A remote Distributor can take advantage of a high-speed network connection between New York and London. The Distributor then sends filtered subscriptions to the regional Subscribers in the Rome, Paris, and Dublin offices. Network connections between New York and the Subscriber locations are unnecessary. London would also be a Subscriber for its own data. Figure 7.11 illustrates this proposed solution.

click to view at full size

Figure 7.11 Example of a central Publisher/remote Distributor

With this solution, users in each region can query their regional SQL Servers for sales data rather than using the SQL Server at corporate headquarters. The subscribed data cannot be updated, and it doesn t need to be. The snapshot can be scheduled to take place daily, weekly, or at some other appropriate interval.

A variation of this solution would be to configure London as a publishing Subscriber. London would subscribe to the data from New York and then publish the data to the other European offices. This would be a good approach if all of the regional offices were receiving all of the data, not only their own filtered data.

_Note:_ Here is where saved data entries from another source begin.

import Summits.RiemannHypothesis.RiemannHypothesis.Theorems.WeilFormatCDataRung
import Literature.NumberTheory.LFunctions.YoshidaWindowGramFrontDoor
import HarnessLib

/-!
# Format C: the KERNEL front door — `WeilPositivityOn a` from the (E)/(P) data kit's checks

Helper file of the rh-explicit Weil-positivity programme (`--supports stmt-RiemannHypothesis-0098`; seat
rh-explicit-weil-2), RH-free, no definitions, no named facts.  It composes weil-10's data front door
`WeilFormatC.weilPositivityOn_of_formatC_data` (two kernel PSD facts + finitely many numeric inequalities ⟹
`WeilPositivityOn a`) with weil-2's kernel evaluator (`Literature/…/YoshidaWindowGram{Enclosure, Records, EntryBox,
Columns, FrontDoor}.lean`): every remaining hypothesis is (i) a validity fact delivered by a `decide +kernel` data
certificate (`ConstsValid`, `FDValid`, `PrimeData`, `TabValid`, `TabColValid`), (ii) an entrywise enclosure `near` of
the per-sector Schur matrix (`Encl.even_front_near` / `Encl.odd_front_near`, possibly assembled from row bands),
(iii) a `PsdDyadic.checkPsdMid` verdict on those midpoints, or (iv) an INTEGER comparison of a box endpoint
(far-diagonal positivity, the weight `w = wz·2^{−cd}`, the tail base `d₀ = d0z·2^{−cd}`).  The column weights are
CONSTANT per sector (`w ≤ d̂(B) ≤ d̂(m)` by `even_dhat_core_mono` / `odd_dhat_core_mono` + `hilbert_atan_penalty_le`).
-/

set_option linter.dupNamespace false
set_option autoImplicit false

noncomputable section

open Complex Finset Matrix
open scoped Real BigOperators ArithmeticFunction.vonMangoldt

namespace Summit.RiemannHypothesis.RiemannHypothesis.Theorems.WeilFormatC

open Literature.NumberTheory.LFunctions Literature.NumberTheory.LFunctions.Yoshida1992
  Literature.NumberTheory.LFunctions.Yoshida1992.Encl Literature.Analysis.SpecialFunctions
  Literature.Analysis.ValidatedNumerics.NumericsMP

variable {a : ℝ} {S : ℕ} {ks : List PrimeLen} {C : Consts} {F : FDConsts}

/-- Monotonicity of the even far diagonal `d̂⁺` in the mode (from `even_dhat_core_mono`). -/
theorem devEven_mono (ha : 0 < a) {Be m : ℕ} (hBe : 1 ≤ Be) (hm : Be ≤ m) :
    devEven a Be Be ≤ devEven a Be m := by
  have hC : 0 ≤ a * (1 + weilArchDensity (2 * a)) := by
    have := weilArchDensity_pos (show 0 < 2 * a by positivity); positivity
  have h := even_dhat_core_mono ha hC hBe hm
  unfold devEven
  linarith

/-- Monotonicity of the odd far-diagonal core minus `π/4` (from `odd_dhat_core_mono`). -/
theorem devOdd0_mono (ha : 0 < a) {Bo l : ℕ} (hl : Bo ≤ l) : devOdd0 a Bo Bo ≤ devOdd0 a Bo l := by
  have hC : 0 ≤ a * (1 + weilArchDensity (2 * a)) := by
    have := weilArchDensity_pos (show 0 < 2 * a by positivity); positivity
  have h := odd_dhat_core_mono ha hC hl
  unfold devOdd0
  linarith

/-- A box endpoint comparison gives a real inequality: `z·S ≤ lo·2^cd` and `lo ≤ v·S` ⟹ `z·2^{−cd} ≤ v`. -/
theorem dyadic_le_of_lo {z lo : ℤ} {cd : ℕ} {v : ℝ} (hS : 0 < S) (hz : z * (S : ℤ) ≤ lo * 2 ^ cd)
    (hlo : (lo : ℝ) ≤ v * S) : (z : ℝ) * (1 / 2 ^ cd) ≤ v := by
  have hSr : (0 : ℝ) < S := by exact_mod_cast hS
  have h2 : (0 : ℝ) < 2 ^ cd := by positivity
  have hz' : (z : ℝ) * S ≤ lo * 2 ^ cd := by exact_mod_cast hz
  rw [mul_one_div, div_le_iff₀ h2]
  nlinarith

/-- **`WeilPositivityOn a` from the data kit.**  All hypotheses are delivered by `decide +kernel` certificates of the
generated rung files (validity of constants / front-door constants / prime data / tables, the two `near` enclosures,
the two `PsdDyadic` verdicts) or are integer comparisons of box endpoints. -/
theorem weilPositivityOn_of_kit (ha : 0 < a) (hS : 0 < S) (hC : ConstsValid S a ks C)
    (hF : FDValid S a F) {tab : List IdxRec}
    -- EVEN sector
    {Be B3e : ℕ} (hBe : 2 ≤ Be) (hBBe : 2 * Be ≤ B3e) {ctabE : List IdxRec}
    (hTe : TabValid S a ks (Be + 1) tab) (hCTe : TabColValid S a ks Be (B3e + 1) ctabE)
    {ce cde wze d0ze pe qe : ℕ} (hwze : 0 < wze) (hd0ze : 0 < d0ze) (hsqe : checkSqrtUpper 8 (Be - 1) pe qe = true)
    (h0e : 0 < (devEvenBox S C F (tget tab Be) Be pe qe).lo)
    (hwe : (wze : ℤ) * (S : ℤ) ≤ (devEvenBox S C F (tget tab Be) Be pe qe).lo * 2 ^ cde)
    (hd0e : (d0ze : ℤ) * (S : ℤ) ≤ (devEvenBox S C F (tget ctabE B3e) B3e pe qe).lo * 2 ^ cde)
    {ρe δe : ℤ} {DSe Le : List (List ℤ)} (hPe : PsdDyadic.checkPsdMid Be δe ρe DSe Le = true)
    (hneare : ∀ i j : Fin Be,
      |((if (i : ℕ) = 0 then gramCoeff a 0 j else if (j : ℕ) = 0 then gramCoeff a i 0
          else (gramCoeff a i j + gramCoeff a i (-(j : ℤ))) / 2)
        - (∑ m ∈ Finset.Ico Be B3e, (if (i : ℕ) = 0 then gramCoeff a 0 m else if m = 0 then gramCoeff a i 0
            else (gramCoeff a i m + gramCoeff a i (-(m : ℤ))) / 2) *
            (if (j : ℕ) = 0 then gramCoeff a 0 m else if m = 0 then gramCoeff a j 0
            else (gramCoeff a j m + gramCoeff a j (-(m : ℤ))) / 2) / ((fun _ : ℕ ↦ (wze : ℝ) * (1 / 2 ^ cde)) m))
        - U2Even a 1 ((d0ze : ℝ) * (1 / 2 ^ cde)) Be B3e i j)
        - (PsdDyadic.getMZ DSe i j : ℝ) * (1 / 2 ^ ce)| ≤ (ρe : ℝ) * (1 / 2 ^ ce))
    -- ODD sector
    {Bo B3o : ℕ} (hBo : 1 ≤ Bo) (hBBo : 2 * Bo ≤ B3o) {ctabO : List IdxRec}
    (hCTo : TabColValid S a ks Bo (B3o + 2) ctabO)
    {co cdo wzo d0zo po qo : ℕ} (hwzo : 0 < wzo) (hd0zo : 0 < d0zo) (hsqo : checkSqrtUpper 8 Bo po qo = true)
    (h0o : 0 < (devOddBox S C F (tget ctabO (Bo + 1)) Bo Bo po qo).lo)
    (hwo : (wzo : ℤ) * (S : ℤ) ≤ (devOddBox S C F (tget ctabO (Bo + 1)) Bo Bo po qo).lo * 2 ^ cdo)
    (hd0o : (d0zo : ℤ) * (S : ℤ) ≤ (devOddBox S C F (tget ctabO (B3o + 1)) B3o Bo po qo).lo * 2 ^ cdo)
    {ρo δo : ℤ} {DSo Lo : List (List ℤ)} (hPo : PsdDyadic.checkPsdMid Bo δo ρo DSo Lo = true)
    (hnearo : ∀ k k' : Fin Bo,
      |(((gramCoeff a (((k : ℕ) : ℤ) + 1) (((k' : ℕ) : ℤ) + 1) - gramCoeff a (((k : ℕ) : ℤ) + 1) (-(((k' : ℕ) : ℤ) + 1))) / 2)
        - (∑ l ∈ Finset.Ico Bo B3o, ((gramCoeff a (((k : ℕ) : ℤ) + 1) ((l : ℤ) + 1) - gramCoeff a (((k : ℕ) : ℤ) + 1) (-((l : ℤ) + 1))) / 2) *
            ((gramCoeff a (((k' : ℕ) : ℤ) + 1) ((l : ℤ) + 1) - gramCoeff a (((k' : ℕ) : ℤ) + 1) (-((l : ℤ) + 1))) / 2) /
              ((fun _ : ℕ ↦ (wzo : ℝ) * (1 / 2 ^ cdo)) l))
        - U2Odd a 1 ((d0zo : ℝ) * (1 / 2 ^ cdo)) Bo B3o k k')
        - (PsdDyadic.getMZ DSo k k' : ℝ) * (1 / 2 ^ co)| ≤ (ρo : ℝ) * (1 / 2 ^ co)) :
    WeilPositivityOn a := by
  have hSr : (0 : ℝ) < S := by exact_mod_cast hS
  -- EVEN numeric facts
  have hBe1 : 1 ≤ Be := by omega
  have hreBe : MI.mem S (reDigammaQuarter (freq a Be)) (tget tab Be).reP := (hTe Be (by omega)).2.reP
  have hreB3e : MI.mem S (reDigammaQuarter (freq a B3e)) (tget ctabE B3e).reP := (hCTe B3e (by omega) (by omega)).2
  have hloBe := devEvenBox_lo_le hS ha hC hF hreBe (by omega) hsqe
  have hloB3e := devEvenBox_lo_le hS ha hC hF hreB3e (by omega) hsqe
  have h0e' : 0 < devEven a Be Be := by
    have : (0 : ℝ) < (devEvenBox S C F (tget tab Be) Be pe qe).lo := by exact_mod_cast h0e
    nlinarith
  have hwe' : (wze : ℝ) * (1 / 2 ^ cde) ≤ devEven a Be Be := dyadic_le_of_lo hS hwe hloBe
  have hd0e' : (d0ze : ℝ) * (1 / 2 ^ cde) ≤ devEven a Be B3e := dyadic_le_of_lo hS hd0e hloB3e
  have hwpos : (0 : ℝ) < (wze : ℝ) * (1 / 2 ^ cde) := by positivity
  have hd0pos : (0 : ℝ) < (d0ze : ℝ) * (1 / 2 ^ cde) := by positivity
  -- ODD numeric facts
  have hreBo : MI.mem S (reDigammaQuarter (freq a ((Bo : ℤ) + 1))) (tget ctabO (Bo + 1)).reP := by
    have h := (hCTo (Bo + 1) (by omega) (by omega)).2
    push_cast at h; exact h
  have hreB3o : MI.mem S (reDigammaQuarter (freq a ((B3o : ℤ) + 1))) (tget ctabO (B3o + 1)).reP := by
    have h := (hCTo (B3o + 1) (by omega) (by omega)).2
    push_cast at h; exact h
  have hloBo := devOddBox_lo_le hS ha hC hF hreBo (by omega) hsqo
  have hloB3o := devOddBox_lo_le hS ha hC hF hreB3o (by omega) hsqo
  have h0o' : 0 < devOdd0 a Bo Bo := by
    have : (0 : ℝ) < (devOddBox S C F (tget ctabO (Bo + 1)) Bo Bo po qo).lo := by exact_mod_cast h0o
    nlinarith
  have hwo' : (wzo : ℝ) * (1 / 2 ^ cdo) ≤ devOdd0 a Bo Bo := dyadic_le_of_lo hS hwo hloBo
  have hd0o' : (d0zo : ℝ) * (1 / 2 ^ cdo) ≤ devOdd0 a Bo B3o := dyadic_le_of_lo hS hd0o hloB3o
  have hwopos : (0 : ℝ) < (wzo : ℝ) * (1 / 2 ^ cdo) := by positivity
  have hd0opos : (0 : ℝ) < (d0zo : ℝ) * (1 / 2 ^ cdo) := by positivity
  refine weilPositivityOn_of_formatC_data ha hBe hBBe (θe := 1) (d0e := (d0ze : ℝ) * (1 / 2 ^ cde)) one_pos
    (fun _ ↦ (wze : ℝ) * (1 / 2 ^ cde)) ?_ ?_ ?_ ?_ hBo hBBo (θo := 1) (d0o := (d0zo : ℝ) * (1 / 2 ^ cdo)) one_pos
    (fun _ ↦ (wzo : ℝ) * (1 / 2 ^ cdo)) ?_ ?_ ?_ ?_
  · -- h0e
    have h := h0e'; unfold devEven at h; exact h
  · -- hd0e
    refine ⟨hd0pos, ?_⟩
    have h := hd0e'; unfold devEven at h; exact h
  · -- hwe
    intro m hm _
    refine ⟨hwpos, ?_⟩
    have h := hwe'.trans (devEven_mono ha hBe1 hm)
    unfold devEven at h; exact h
  · -- hSe
    intro x
    refine PsdDyadic.psd_of_checkPsdMid hPe (u := 1 / 2 ^ ce) (by positivity) _ (fun i j ↦ ?_) x
    have h := hneare i j
    rw [← U2Even_fin] at h
    exact h
  · -- h0o
    have h := h0o'; unfold devOdd0 at h; exact h
  · -- hd0o
    refine ⟨hd0opos, ?_⟩
    have h := hd0o'; unfold devOdd0 at h; exact h
  · -- hwo
    intro l hl _
    refine ⟨hwopos, ?_⟩
    have h := hwo'.trans (devOdd0_mono ha hl)
    have hpen := hilbert_atan_penalty_le Bo l
    unfold devOdd0 at h
    linarith
  · -- hSo
    intro x
    refine PsdDyadic.psd_of_checkPsdMid hPo (u := 1 / 2 ^ co) (by positivity) _ (fun k k' ↦ ?_) x
    have h := hnearo k k'
    rw [← U2Odd_fin] at h
    exact h

end Summit.RiemannHypothesis.RiemannHypothesis.Theorems.WeilFormatC

end
/-!
# Beta / CapLatticeBudget — BINDER-OWNERS row CAP-k, item (b): the arithmetic BUDGET of the lattice-rule (code16) anchor and the `N = 2` NEGATIVE
# (β sub-cell, DEDICATED row BETA-an5, lineage `b2b-balaban-beta-an5` = OWNER of row CAP-k; gen 20, prover seat; sibling of `CapAnchorBudget`)

HONEST FRAMING (page 1 of everything the β sub-cell writes): discharging `BetaPertH` makes Bałaban's UV stability UNCONDITIONAL — a
real constructive-QFT result; it is NOT the continuum limit and NOT the Clay problem.  HONEST DEPENDENCY (cell reorg 2026-08-19, verbatim):
«continuum YM on T⁴ ⇐ BetaPertH ∧ nine spine estimates (0/9 proved); BetaPertH ⇐ (D1) ∧ (D4) ∧ CAP+tail; G-an2-4 gates asym, D1 and NE2/3/4.»
THIS MODULE INSTANTIATES NO BINDER.  It proves, about the anchor rows `CapRowsLattice.rowsOfCode16(E)` (the code16 shell of row CAP-k item (b)):

 §1 WORKED SIZES (closed rational bounds the kernel evaluates, pattern of `CapAnchorBudget` §3): the sampling mean is bounded by the strip
    bound `M`; `aliasRatioL1 (9/10) N ≤ 1/6, 1/36, 1/90, 1/3250` (`N = 2, 4, 5, 9`; `N = 8, 10, 12` are `CapAnchorBudget`'s);
    `codeTheta (aliasRatioL1 (9/10) N) ≤ 3/100 ∕ 43/2000000 ∕ 11/20000000 ∕ 13/10¹² ∕ 4/10¹³ ∕ 1/10¹⁴ ∕ 1/10¹⁷` (`N = 2 ∕ 4 ∕ 5 ∕ 8 ∕ 9 ∕ 10 ∕ 12`);
    the budget inequality `tail_le_budget_code16` and the ADMISSIBLE certified sup bounds for a tail budget `1/4`: `M ≤ 11627` (N = 4, the
    4 096 nodes of the period-16 grid), `M ≤ 454545` (N = 5, 10⁴ nodes, period 20), `M ≤ 1.9·10¹⁰` (N = 8, 65 536 nodes, period 32),
    `M ≤ 6.25·10¹¹` (N = 9, 104 976 nodes), `M ≤ 2.5·10¹³` (N = 10, 160 000 nodes), `M ≤ 2.5·10¹⁶` (N = 12, 331 776 nodes).  For comparison
    (cell file BETA/CAP-KERNEL.md §4.10 (iii), float-truth SIZES there, NOT certified and NOT asserted here): the tree-gauge norm-route master
    bound for the strip constant is of size 2·10¹⁰–7·10¹⁰, which the CUBIC grid tolerates only at period 36–40 (1.7–2.6·10⁶ nodes; the
    `ℓ¹` cubic sizes are `CapAnchorBudget` §3 and `Certified`); the code16 rule tolerates it at `N = 9–10` (1.0–1.6·10⁵ nodes).
 §2 THE `N = 2` NEGATIVE (the period-8 code16 node set, 256 nodes — the size of the engines' existing code16 waves): for EVERY strip half-width
    `0 < κ ≤ 1` the code16 tail constant is at least `3/250` (`codeTheta (aliasRatioL1 κ 2) ≥ 3/250`), so the certified `lo` of
    `rowsOfCode16(E)` at `N = 2` obeys `lo ≤ t − r − (3/250)·M`, and a POSITIVE `lo` forces `M < (250/3)(t − r)` on the (Z2) certification —
    a statement about the export's hypotheses; nothing about Bałaban's coefficients is asserted.

 §3 (v1.1, APPEND-ONLY) THE PARAMETRIC BUDGET: the closed form `codeTheta q = q⁴(36 + 48q² + 88q⁴ + 48q⁶ + 36q⁸)/(1 − q⁴)⁴`,
    `codeTheta q ≤ 38·q⁴` on `[0, 1/6]`, `budget_code16_param` for ANY `(κ, N)`, worked rows `N = 11, 13` (`κ = 9/10`) and `κ′ = 3/5, N = 16`.

ABSOLUTE RULE (cell charter, verbatim): "No internally-minted statement may enter as a cited fact. Every hypothesis is either
kernel-proved in this package or a verbatim quotation of a PUBLISHED theorem with page reference. The manuscript(s) under audit are
NOT citable for their own disputed steps — they are the thing under adjudication; programme-internal (2001/route/tribunal) claims
are never citable."  Nothing is cited here; every statement is arithmetic or a consequence of the tree's own definitions. [folklore]
The numerals were fixed by two stdlib engines before filing (exact `fractions` ∕ 60-digit `decimal`, `census/code16_budget.py` of the
gen-20 seat folder: E1 ≡ E2; every kernel target verified exactly) and are re-proved here by `norm_num`.
-/

namespace Summit.QuantumFields.BalabanUV.Beta.CapLatticeBudget

open Literature.MathematicalPhysics.QuantumFieldTheory.Balaban1983to89
open Literature.MathematicalPhysics.QuantumFieldTheory.Balaban1983to89.Beta
open B4ContourShift (latticeKernel StripRegular)
open B4TorusKernel (descend gridPt)
open Beta.AliasingTailL1 (StripRegularC aliasRatioL1 aliasRatioL1_pos aliasRatioL1_lt_one)
open Beta.AliasingTailLattice (codeTheta codePoly resSeries codeTheta_mono)
open Beta.Certified (exp_neg_le_inv_sum)
open Summit.QuantumFields.BalabanUV.Beta.CapAnchorBudget (norm_descend_le stripBound_nonneg aliasRatioL1_two_ge
  aliasRatioL1_nine_tenths_eight_le aliasRatioL1_nine_tenths_ten_le aliasRatioL1_nine_tenths_twelve_le)

/-! ## §1 The code16 budget: worked sizes the kernel evaluates -/

section Budget

variable {d P : ℕ}

/-- **The sampling mean is bounded by the strip bound**: `‖|S|⁻¹ Σ_{w ∈ S} G(2π rep(w/P))‖ ≤ M` for any non-empty `S` (so an engine
centre `t` obeys `t ≤ M + r` by `CapAnchorBudget.le_norm_add_of_ball`). [folklore] -/
theorem norm_samplingMean_le {G : (Fin (d + 1) → ℂ) → ℂ} {κ M : ℝ} (h : StripRegular G κ M) (hκ : 0 ≤ κ)
    (S : Finset (Fin (d + 1) → Fin P)) (hS : S.Nonempty) :
    ‖(S.card : ℂ)⁻¹ * (∑ w ∈ S, descend G (gridPt P w))‖ ≤ M := by
  have hc : (0 : ℝ) < (S.card : ℝ) := by exact_mod_cast Finset.card_pos.mpr hS
  have hsum : ‖∑ w ∈ S, descend G (gridPt P w)‖ ≤ (S.card : ℝ) * M := by
    calc ‖∑ w ∈ S, descend G (gridPt P w)‖ ≤ ∑ w ∈ S, ‖descend G (gridPt P w)‖ := norm_sum_le _ _
      _ ≤ ∑ _w ∈ S, M := Finset.sum_le_sum fun w _ => norm_descend_le h hκ _
      _ = (S.card : ℝ) * M := by rw [Finset.sum_const, nsmul_eq_mul]
  rw [norm_mul, norm_inv, Complex.norm_natCast]
  calc ((S.card : ℝ))⁻¹ * ‖∑ w ∈ S, descend G (gridPt P w)‖ ≤ ((S.card : ℝ))⁻¹ * ((S.card : ℝ) * M) :=
        mul_le_mul_of_nonneg_left hsum (by positivity)
    _ = M := by field_simp

/-- monotonicity of the code16 tail in the alias ratio, in the form used below: a rational `q` with `aliasRatioL1 κ N ≤ q < 1` gives
`codeTheta (aliasRatioL1 κ N) ≤ codeTheta q`. [folklore] -/
theorem codeTheta_le_of_ratio_le {κ q : ℝ} {N : ℕ} (hq : aliasRatioL1 κ N ≤ q) (hq1 : q < 1) :
    codeTheta (aliasRatioL1 κ N) ≤ codeTheta q :=
  codeTheta_mono (aliasRatioL1_pos κ N).le hq hq1

/-- WORKED SIZE `N = 2` (`κ = 9/10`): `e^{−9/5} ≤ 1/6`. [folklore] -/
theorem aliasRatioL1_nine_tenths_two_le : aliasRatioL1 (9 / 10) 2 ≤ 1 / 6 := by
  unfold aliasRatioL1
  have he : Real.exp (-((9 : ℝ) / 10 * (2 : ℕ))) ≤ (∑ i ∈ Finset.range 20, ((9 : ℝ) / 5) ^ i / (i.factorial : ℝ))⁻¹ := by
    rw [show ((9 : ℝ) / 10 * (2 : ℕ)) = 9 / 5 by push_cast; norm_num]
    exact exp_neg_le_inv_sum (by norm_num) (by norm_num)
  refine he.trans ?_
  simp only [Finset.sum_range_succ, Finset.sum_range_zero, Nat.factorial]
  norm_num

/-- WORKED SIZE `N = 4` (`κ = 9/10`): `e^{−18/5} ≤ 1/36`. [folklore] -/
theorem aliasRatioL1_nine_tenths_four_le : aliasRatioL1 (9 / 10) 4 ≤ 1 / 36 := by
  unfold aliasRatioL1
  have he : Real.exp (-((9 : ℝ) / 10 * (4 : ℕ))) ≤ (∑ i ∈ Finset.range 30, ((18 : ℝ) / 5) ^ i / (i.factorial : ℝ))⁻¹ := by
    rw [show ((9 : ℝ) / 10 * (4 : ℕ)) = 18 / 5 by push_cast; norm_num]
    exact exp_neg_le_inv_sum (by norm_num) (by norm_num)
  refine he.trans ?_
  simp only [Finset.sum_range_succ, Finset.sum_range_zero, Nat.factorial]
  norm_num

/-- WORKED SIZE `N = 5` (`κ = 9/10`): `e^{−9/2} ≤ 1/90`. [folklore] -/
theorem aliasRatioL1_nine_tenths_five_le : aliasRatioL1 (9 / 10) 5 ≤ 1 / 90 := by
  unfold aliasRatioL1
  have he : Real.exp (-((9 : ℝ) / 10 * (5 : ℕ))) ≤ (∑ i ∈ Finset.range 34, ((9 : ℝ) / 2) ^ i / (i.factorial : ℝ))⁻¹ := by
    rw [show ((9 : ℝ) / 10 * (5 : ℕ)) = 9 / 2 by push_cast; norm_num]
    exact exp_neg_le_inv_sum (by norm_num) (by norm_num)
  refine he.trans ?_
  simp only [Finset.sum_range_succ, Finset.sum_range_zero, Nat.factorial]
  norm_num

/-- THE CODE16 TAIL AT `N = 2` (`κ = 9/10`; the period-8 grid, 256 nodes): `≤ 3/100` (true value ≈ 2.80e-2). [folklore] -/
theorem codeTheta_nine_tenths_two_le : codeTheta (aliasRatioL1 (9 / 10) 2) ≤ 3 / 100 :=
  (codeTheta_le_of_ratio_le aliasRatioL1_nine_tenths_two_le (by norm_num)).trans
    (by norm_num [codeTheta, codePoly, resSeries])

/-- THE CODE16 TAIL AT `N = 4` (`κ = 9/10`; period 16, 4 096 nodes): `≤ 43/2000000` (= 2.15e-5; true value ≈ 2.01e-5). [folklore] -/
theorem codeTheta_nine_tenths_four_le : codeTheta (aliasRatioL1 (9 / 10) 4) ≤ 43 / 2000000 :=
  (codeTheta_le_of_ratio_le aliasRatioL1_nine_tenths_four_le (by norm_num)).trans
    (by norm_num [codeTheta, codePoly, resSeries])

/-- THE CODE16 TAIL AT `N = 5` (`κ = 9/10`; period 20, 10 000 nodes): `≤ 11/20000000` (= 5.5e-7; true value ≈ 5.48e-7). [folklore] -/
theorem codeTheta_nine_tenths_five_le : codeTheta (aliasRatioL1 (9 / 10) 5) ≤ 11 / 20000000 :=
  (codeTheta_le_of_ratio_le aliasRatioL1_nine_tenths_five_le (by norm_num)).trans
    (by norm_num [codeTheta, codePoly, resSeries])

/-- THE CODE16 TAIL AT `N = 8` (`κ = 9/10`; period 32, 65 536 nodes): `≤ 13/10¹²` (true value ≈ 1.12e-11). [folklore] -/
theorem codeTheta_nine_tenths_eight_le : codeTheta (aliasRatioL1 (9 / 10) 8) ≤ 13 / 1000000000000 :=
  (codeTheta_le_of_ratio_le aliasRatioL1_nine_tenths_eight_le (by norm_num)).trans
    (by norm_num [codeTheta, codePoly, resSeries])

/-- WORKED SIZE `N = 9` (`κ = 9/10`): `e^{−81/10} ≤ 1/3250`. [folklore] -/
theorem aliasRatioL1_nine_tenths_nine_le : aliasRatioL1 (9 / 10) 9 ≤ 1 / 3250 := by
  unfold aliasRatioL1
  have he : Real.exp (-((9 : ℝ) / 10 * (9 : ℕ))) ≤ (∑ i ∈ Finset.range 40, ((81 : ℝ) / 10) ^ i / (i.factorial : ℝ))⁻¹ := by
    rw [show ((9 : ℝ) / 10 * (9 : ℕ)) = 81 / 10 by push_cast; norm_num]
    exact exp_neg_le_inv_sum (by norm_num) (by norm_num)
  refine he.trans ?_
  simp only [Finset.sum_range_succ, Finset.sum_range_zero, Nat.factorial]
  norm_num

/-- THE CODE16 TAIL AT `N = 9` (`κ = 9/10`; period 36, 104 976 nodes): `≤ 4/10¹³` (true value ≈ 3.06e-13). [folklore] -/
theorem codeTheta_nine_tenths_nine_le : codeTheta (aliasRatioL1 (9 / 10) 9) ≤ 4 / 10000000000000 :=
  (codeTheta_le_of_ratio_le aliasRatioL1_nine_tenths_nine_le (by norm_num)).trans
    (by norm_num [codeTheta, codePoly, resSeries])

/-- THE CODE16 TAIL AT `N = 10` (`κ = 9/10`; period 40, 160 000 nodes): `≤ 1/10¹⁴` (true value ≈ 8.35e-15;
`aliasRatioL1 (9/10) 10 ≤ 1/8000` is `CapAnchorBudget.aliasRatioL1_nine_tenths_ten_le`). [folklore] -/
theorem codeTheta_nine_tenths_ten_le : codeTheta (aliasRatioL1 (9 / 10) 10) ≤ 1 / 100000000000000 :=
  (codeTheta_le_of_ratio_le aliasRatioL1_nine_tenths_ten_le (by norm_num)).trans
    (by norm_num [codeTheta, codePoly, resSeries])

/-- THE CODE16 TAIL AT `N = 12` (`κ = 9/10`; period 48, 331 776 nodes): `≤ 1/10¹⁷` (true value ≈ 6.2e-18;
`aliasRatioL1 (9/10) 12 ≤ 1/48000` is `CapAnchorBudget.aliasRatioL1_nine_tenths_twelve_le`). [folklore] -/
theorem codeTheta_nine_tenths_twelve_le : codeTheta (aliasRatioL1 (9 / 10) 12) ≤ 1 / 100000000000000000 :=
  (codeTheta_le_of_ratio_le aliasRatioL1_nine_tenths_twelve_le (by norm_num)).trans
    (by norm_num [codeTheta, codePoly, resSeries])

An Example of the Central Subscriber/Multiple Publishers Model

The example in this section features an automobile parts manufacturer with four regional warehouses across the country.

The Current Process

Currently, inventory levels fall below reorder levels and are not noticed until the warehouse is unable to completely fill a customer order. All warehouses manage their own inventories. When the quantity for a part falls below the inventory reorder point, the inventory control manager at the warehouse places an order with the factory. This procedure requires manual monitoring and order placing by each warehouse.

The Business Issue

No centralized inventory monitoring exists at the factory.

The Proposed Replication Model

This problem can be solved by implementing a central Subscriber/multiple Publishers model that uses transactional replication to roll up the inventory information from all of the regional sites to a main inventory database at the central factory site. Inventory can be reordered automatically when established reorder points are reached for individual parts in each warehouse. These orders are generated at the central factory site, based on the data that has been replicated from the warehouses.

Because the ID number for the parts is the same in all regions, adding a separate region code column (reg_code) uniquely identifies data from the regions when the data is rolled up at the central site. The region code column is used as part of a composite primary key (the reg_code and id columns) to uniquely identify the parts from each region. Figure 7.12 illustrates this solution.

click to view at full size

Figure 7.12 Example of a central Subscriber with multiple Publishers

With this solution, data does not need to be updated at the factory; each warehouse updates only the rows that it publishes.

An Example of the Multiple Publishers/Multiple Subscribers Model

A pastry company has three shops in different parts of the city. Each shop has a server that publishes its own orders table and subscribes to the orders tables that the other shops publish.

The Current Process

Currently, each shop runs out of certain ingredients on a regular basis. When one shop runs out of a necessary ingredient, it must contact one or both of the other shops to find out whether the ingredient is in stock and then separately arrange to have it ordered.

The Business Issue

Because it is impossible to know the inventory of the other shops until the last minute, situations arise in which all shops are out of the same ingredient at the same time.

The Proposed Replication Model

Implementing a multiple Publishers/multiple Subscribers model that uses transactional replication enables each shop to know immediately if the inventory of the other shops can solve a given problem. Shortages can be anticipated so that each store is able to fill its orders.

As shown in Figure 7.13, Shops A, B, and C each have a copy of the orders table. Each shop is both a Publisher and a Subscriber the server at each shop publishes some rows from the orders table to the other two shops and subscribes to the rows of the orders table published by the other two shops.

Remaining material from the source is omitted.